BEGIN

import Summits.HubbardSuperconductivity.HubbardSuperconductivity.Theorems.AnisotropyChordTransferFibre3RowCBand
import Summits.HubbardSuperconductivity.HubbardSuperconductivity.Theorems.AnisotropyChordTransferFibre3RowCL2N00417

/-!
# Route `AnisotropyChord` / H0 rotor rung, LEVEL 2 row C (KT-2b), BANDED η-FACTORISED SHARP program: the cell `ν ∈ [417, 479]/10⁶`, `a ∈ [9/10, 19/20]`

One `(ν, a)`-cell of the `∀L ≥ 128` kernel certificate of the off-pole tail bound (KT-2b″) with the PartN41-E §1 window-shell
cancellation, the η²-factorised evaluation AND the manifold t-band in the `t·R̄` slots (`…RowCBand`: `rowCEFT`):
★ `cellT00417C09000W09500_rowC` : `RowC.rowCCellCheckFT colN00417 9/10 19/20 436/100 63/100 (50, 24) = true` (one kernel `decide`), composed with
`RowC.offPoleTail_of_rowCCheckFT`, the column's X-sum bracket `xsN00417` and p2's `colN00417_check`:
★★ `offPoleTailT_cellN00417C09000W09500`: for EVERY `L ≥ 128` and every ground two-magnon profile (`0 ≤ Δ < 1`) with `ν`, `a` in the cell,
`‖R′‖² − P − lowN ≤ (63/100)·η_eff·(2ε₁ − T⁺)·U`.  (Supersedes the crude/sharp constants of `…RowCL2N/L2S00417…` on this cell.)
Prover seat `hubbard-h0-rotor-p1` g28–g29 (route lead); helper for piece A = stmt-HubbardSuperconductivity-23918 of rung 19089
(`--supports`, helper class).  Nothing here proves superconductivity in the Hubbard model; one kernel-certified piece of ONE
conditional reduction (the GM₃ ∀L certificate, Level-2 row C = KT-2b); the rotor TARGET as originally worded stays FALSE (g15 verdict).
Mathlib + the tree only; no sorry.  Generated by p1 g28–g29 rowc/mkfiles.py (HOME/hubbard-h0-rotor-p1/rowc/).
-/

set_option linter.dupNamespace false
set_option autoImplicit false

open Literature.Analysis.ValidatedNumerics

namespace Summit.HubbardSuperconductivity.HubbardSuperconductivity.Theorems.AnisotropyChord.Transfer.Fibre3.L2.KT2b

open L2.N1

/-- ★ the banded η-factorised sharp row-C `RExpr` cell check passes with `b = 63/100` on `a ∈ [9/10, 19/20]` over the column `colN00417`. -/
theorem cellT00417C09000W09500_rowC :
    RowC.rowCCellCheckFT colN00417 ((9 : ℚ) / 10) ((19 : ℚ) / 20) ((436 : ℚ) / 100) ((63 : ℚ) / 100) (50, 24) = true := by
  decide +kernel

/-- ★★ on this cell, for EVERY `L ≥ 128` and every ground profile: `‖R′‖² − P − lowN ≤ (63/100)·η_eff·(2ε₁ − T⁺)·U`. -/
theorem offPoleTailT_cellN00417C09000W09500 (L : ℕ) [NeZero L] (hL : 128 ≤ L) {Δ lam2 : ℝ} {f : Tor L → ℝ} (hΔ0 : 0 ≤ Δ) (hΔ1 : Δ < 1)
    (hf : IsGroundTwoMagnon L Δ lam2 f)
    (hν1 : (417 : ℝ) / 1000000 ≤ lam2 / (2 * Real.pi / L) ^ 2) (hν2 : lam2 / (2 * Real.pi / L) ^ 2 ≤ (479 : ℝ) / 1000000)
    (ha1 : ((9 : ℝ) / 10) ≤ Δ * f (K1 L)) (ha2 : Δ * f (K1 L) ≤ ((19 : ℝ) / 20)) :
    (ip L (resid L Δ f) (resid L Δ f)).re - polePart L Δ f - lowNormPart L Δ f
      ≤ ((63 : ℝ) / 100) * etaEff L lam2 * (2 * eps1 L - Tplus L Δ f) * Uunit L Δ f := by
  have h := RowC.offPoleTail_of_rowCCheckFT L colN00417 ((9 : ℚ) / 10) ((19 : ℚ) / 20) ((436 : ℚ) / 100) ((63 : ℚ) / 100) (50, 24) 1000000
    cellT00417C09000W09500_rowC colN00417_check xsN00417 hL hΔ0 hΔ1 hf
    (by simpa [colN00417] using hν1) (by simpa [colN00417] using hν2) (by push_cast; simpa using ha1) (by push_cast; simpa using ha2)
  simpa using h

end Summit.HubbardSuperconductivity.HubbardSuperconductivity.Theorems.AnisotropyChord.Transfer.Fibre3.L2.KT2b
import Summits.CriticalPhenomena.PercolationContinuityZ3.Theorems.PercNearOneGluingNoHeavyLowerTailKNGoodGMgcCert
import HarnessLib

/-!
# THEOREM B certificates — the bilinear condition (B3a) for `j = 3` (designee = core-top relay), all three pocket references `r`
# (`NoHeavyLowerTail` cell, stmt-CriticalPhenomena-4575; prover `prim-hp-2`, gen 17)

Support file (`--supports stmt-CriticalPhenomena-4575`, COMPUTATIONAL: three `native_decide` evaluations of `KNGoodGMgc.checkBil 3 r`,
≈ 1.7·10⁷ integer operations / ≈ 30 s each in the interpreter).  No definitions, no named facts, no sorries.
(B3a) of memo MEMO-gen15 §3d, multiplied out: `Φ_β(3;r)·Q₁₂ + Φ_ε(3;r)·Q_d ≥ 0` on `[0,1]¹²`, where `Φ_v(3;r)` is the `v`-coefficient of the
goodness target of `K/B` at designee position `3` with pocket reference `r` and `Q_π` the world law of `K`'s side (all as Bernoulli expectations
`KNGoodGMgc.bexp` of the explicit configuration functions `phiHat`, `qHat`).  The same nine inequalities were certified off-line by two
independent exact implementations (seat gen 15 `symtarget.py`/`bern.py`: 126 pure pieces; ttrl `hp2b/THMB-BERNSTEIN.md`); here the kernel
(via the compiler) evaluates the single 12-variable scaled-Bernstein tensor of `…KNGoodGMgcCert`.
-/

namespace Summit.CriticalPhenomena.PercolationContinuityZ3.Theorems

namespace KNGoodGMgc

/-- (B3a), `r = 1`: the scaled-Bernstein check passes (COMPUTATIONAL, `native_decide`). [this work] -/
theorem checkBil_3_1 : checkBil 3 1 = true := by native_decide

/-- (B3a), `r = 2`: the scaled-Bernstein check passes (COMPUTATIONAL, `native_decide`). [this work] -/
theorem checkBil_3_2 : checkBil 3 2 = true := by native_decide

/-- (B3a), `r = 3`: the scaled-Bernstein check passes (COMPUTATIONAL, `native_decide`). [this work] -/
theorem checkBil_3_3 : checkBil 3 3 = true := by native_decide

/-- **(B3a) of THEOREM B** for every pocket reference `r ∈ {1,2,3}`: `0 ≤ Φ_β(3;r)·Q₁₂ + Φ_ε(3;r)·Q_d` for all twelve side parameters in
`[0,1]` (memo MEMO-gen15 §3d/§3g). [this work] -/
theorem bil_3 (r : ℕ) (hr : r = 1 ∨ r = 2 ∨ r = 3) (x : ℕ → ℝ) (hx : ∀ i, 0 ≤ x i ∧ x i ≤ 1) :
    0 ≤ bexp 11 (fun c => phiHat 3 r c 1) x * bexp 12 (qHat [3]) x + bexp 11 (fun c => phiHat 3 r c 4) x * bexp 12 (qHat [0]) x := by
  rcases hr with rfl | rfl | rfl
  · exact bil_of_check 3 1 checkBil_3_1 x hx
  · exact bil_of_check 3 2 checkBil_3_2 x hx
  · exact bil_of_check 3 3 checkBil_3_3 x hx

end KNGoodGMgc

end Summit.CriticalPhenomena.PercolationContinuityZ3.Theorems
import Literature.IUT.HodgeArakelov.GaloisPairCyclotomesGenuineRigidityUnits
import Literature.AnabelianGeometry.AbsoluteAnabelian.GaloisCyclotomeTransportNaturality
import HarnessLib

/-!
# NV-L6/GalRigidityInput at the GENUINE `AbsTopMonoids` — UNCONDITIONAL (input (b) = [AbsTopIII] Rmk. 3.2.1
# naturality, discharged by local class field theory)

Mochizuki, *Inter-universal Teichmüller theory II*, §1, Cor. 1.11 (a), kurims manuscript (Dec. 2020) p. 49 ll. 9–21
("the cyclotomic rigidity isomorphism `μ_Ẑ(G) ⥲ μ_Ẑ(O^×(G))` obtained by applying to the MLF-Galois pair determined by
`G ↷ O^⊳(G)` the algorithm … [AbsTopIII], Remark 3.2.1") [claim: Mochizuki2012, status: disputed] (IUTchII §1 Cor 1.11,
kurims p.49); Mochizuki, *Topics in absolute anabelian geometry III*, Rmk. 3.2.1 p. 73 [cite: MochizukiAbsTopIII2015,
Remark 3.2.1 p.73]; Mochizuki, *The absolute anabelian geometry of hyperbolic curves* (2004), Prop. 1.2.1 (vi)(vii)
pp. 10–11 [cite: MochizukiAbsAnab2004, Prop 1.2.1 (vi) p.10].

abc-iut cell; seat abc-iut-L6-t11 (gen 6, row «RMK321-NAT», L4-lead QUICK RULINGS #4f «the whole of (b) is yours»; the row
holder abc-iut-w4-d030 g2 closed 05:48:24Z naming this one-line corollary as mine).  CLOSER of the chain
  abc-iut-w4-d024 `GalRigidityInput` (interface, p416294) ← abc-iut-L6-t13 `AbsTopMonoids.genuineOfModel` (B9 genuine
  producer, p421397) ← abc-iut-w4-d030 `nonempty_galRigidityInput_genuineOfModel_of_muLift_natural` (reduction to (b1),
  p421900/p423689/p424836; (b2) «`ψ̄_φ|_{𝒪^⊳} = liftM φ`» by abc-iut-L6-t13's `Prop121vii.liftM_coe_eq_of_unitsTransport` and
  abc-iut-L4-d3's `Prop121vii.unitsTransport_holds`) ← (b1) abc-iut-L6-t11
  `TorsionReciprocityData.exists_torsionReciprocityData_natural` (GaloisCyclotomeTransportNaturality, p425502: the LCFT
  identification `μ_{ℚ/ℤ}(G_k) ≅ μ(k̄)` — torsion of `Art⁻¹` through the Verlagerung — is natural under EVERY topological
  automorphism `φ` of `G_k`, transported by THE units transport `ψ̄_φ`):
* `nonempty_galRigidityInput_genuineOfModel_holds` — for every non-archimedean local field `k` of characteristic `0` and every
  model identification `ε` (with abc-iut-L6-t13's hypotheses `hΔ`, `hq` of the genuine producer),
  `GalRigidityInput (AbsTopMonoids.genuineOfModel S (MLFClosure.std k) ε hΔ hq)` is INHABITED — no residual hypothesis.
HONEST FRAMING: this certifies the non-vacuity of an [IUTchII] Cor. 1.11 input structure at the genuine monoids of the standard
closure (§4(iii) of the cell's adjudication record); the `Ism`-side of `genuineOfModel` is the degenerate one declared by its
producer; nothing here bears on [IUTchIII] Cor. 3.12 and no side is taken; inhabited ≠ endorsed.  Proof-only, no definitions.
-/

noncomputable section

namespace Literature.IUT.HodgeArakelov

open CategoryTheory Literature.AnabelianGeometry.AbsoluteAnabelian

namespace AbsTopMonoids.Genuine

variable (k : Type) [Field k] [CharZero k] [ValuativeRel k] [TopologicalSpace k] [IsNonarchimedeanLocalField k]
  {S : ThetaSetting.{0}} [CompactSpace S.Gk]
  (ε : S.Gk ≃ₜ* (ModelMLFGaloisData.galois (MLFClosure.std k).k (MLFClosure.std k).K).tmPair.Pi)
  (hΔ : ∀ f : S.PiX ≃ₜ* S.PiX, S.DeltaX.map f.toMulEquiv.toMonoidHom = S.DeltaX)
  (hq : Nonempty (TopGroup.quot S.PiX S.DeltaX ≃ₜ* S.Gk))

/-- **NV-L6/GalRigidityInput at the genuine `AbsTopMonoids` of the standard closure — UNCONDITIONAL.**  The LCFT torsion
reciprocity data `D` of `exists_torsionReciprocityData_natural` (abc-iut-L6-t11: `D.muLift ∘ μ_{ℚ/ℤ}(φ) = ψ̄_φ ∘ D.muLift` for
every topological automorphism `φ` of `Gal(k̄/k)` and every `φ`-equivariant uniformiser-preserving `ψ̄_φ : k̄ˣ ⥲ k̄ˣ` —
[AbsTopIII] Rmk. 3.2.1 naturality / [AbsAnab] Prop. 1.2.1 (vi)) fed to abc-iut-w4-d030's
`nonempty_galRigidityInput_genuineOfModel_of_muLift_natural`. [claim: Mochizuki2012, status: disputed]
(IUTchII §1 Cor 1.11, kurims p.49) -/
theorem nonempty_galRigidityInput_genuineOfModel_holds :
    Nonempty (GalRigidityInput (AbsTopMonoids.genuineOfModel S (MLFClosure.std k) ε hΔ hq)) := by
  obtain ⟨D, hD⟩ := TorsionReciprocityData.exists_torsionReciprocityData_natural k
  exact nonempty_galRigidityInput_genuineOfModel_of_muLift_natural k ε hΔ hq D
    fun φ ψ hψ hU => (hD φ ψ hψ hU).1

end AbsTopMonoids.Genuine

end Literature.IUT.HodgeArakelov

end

END

* What to work on: What is needed is a verbatim copy of every line in the records above from the one containing "cell, stmt-CriticalPhenomena-4575; prover" down to the one containing "MEMO-gen15 §3d/§3g). [this work] -/", both included, and nothing more.

* Written answer:
# (`NoHeavyLowerTail` cell, stmt-CriticalPhenomena-4575; prover `prim-hp-2`, gen 17)

Support file (`--supports stmt-CriticalPhenomena-4575`, COMPUTATIONAL: three `native_decide` evaluations of `KNGoodGMgc.checkBil 3 r`,
≈ 1.7·10⁷ integer operations / ≈ 30 s each in the interpreter).  No definitions, no named facts, no sorries.
(B3a) of memo MEMO-gen15 §3d, multiplied out: `Φ_β(3;r)·Q₁₂ + Φ_ε(3;r)·Q_d ≥ 0` on `[0,1]¹²`, where `Φ_v(3;r)` is the `v`-coefficient of the
goodness target of `K/B` at designee position `3` with pocket reference `r` and `Q_π` the world law of `K`'s side (all as Bernoulli expectations
`KNGoodGMgc.bexp` of the explicit configuration functions `phiHat`, `qHat`).  The same nine inequalities were certified off-line by two
independent exact implementations (seat gen 15 `symtarget.py`/`bern.py`: 126 pure pieces; ttrl `hp2b/THMB-BERNSTEIN.md`); here the kernel
(via the compiler) evaluates the single 12-variable scaled-Bernstein tensor of `…KNGoodGMgcCert`.
-/

namespace Summit.CriticalPhenomena.PercolationContinuityZ3.Theorems

namespace KNGoodGMgc

/-- (B3a), `r = 1`: the scaled-Bernstein check passes (COMPUTATIONAL, `native_decide`). [this work] -/
theorem checkBil_3_1 : checkBil 3 1 = true := by native_decide

/-- (B3a), `r = 2`: the scaled-Bernstein check passes (COMPUTATIONAL, `native_decide`). [this work] -/
theorem checkBil_3_2 : checkBil 3 2 = true := by native_decide

/-- (B3a), `r = 3`: the scaled-Bernstein check passes (COMPUTATIONAL, `native_decide`). [this work] -/
theorem checkBil_3_3 : checkBil 3 3 = true := by native_decide

/-- **(B3a) of THEOREM B** for every pocket reference `r ∈ {1,2,3}`: `0 ≤ Φ_β(3;r)·Q₁₂ + Φ_ε(3;r)·Q_d` for all twelve side parameters in
`[0,1]` (memo MEMO-gen15 §3d/§3g). [this work] -/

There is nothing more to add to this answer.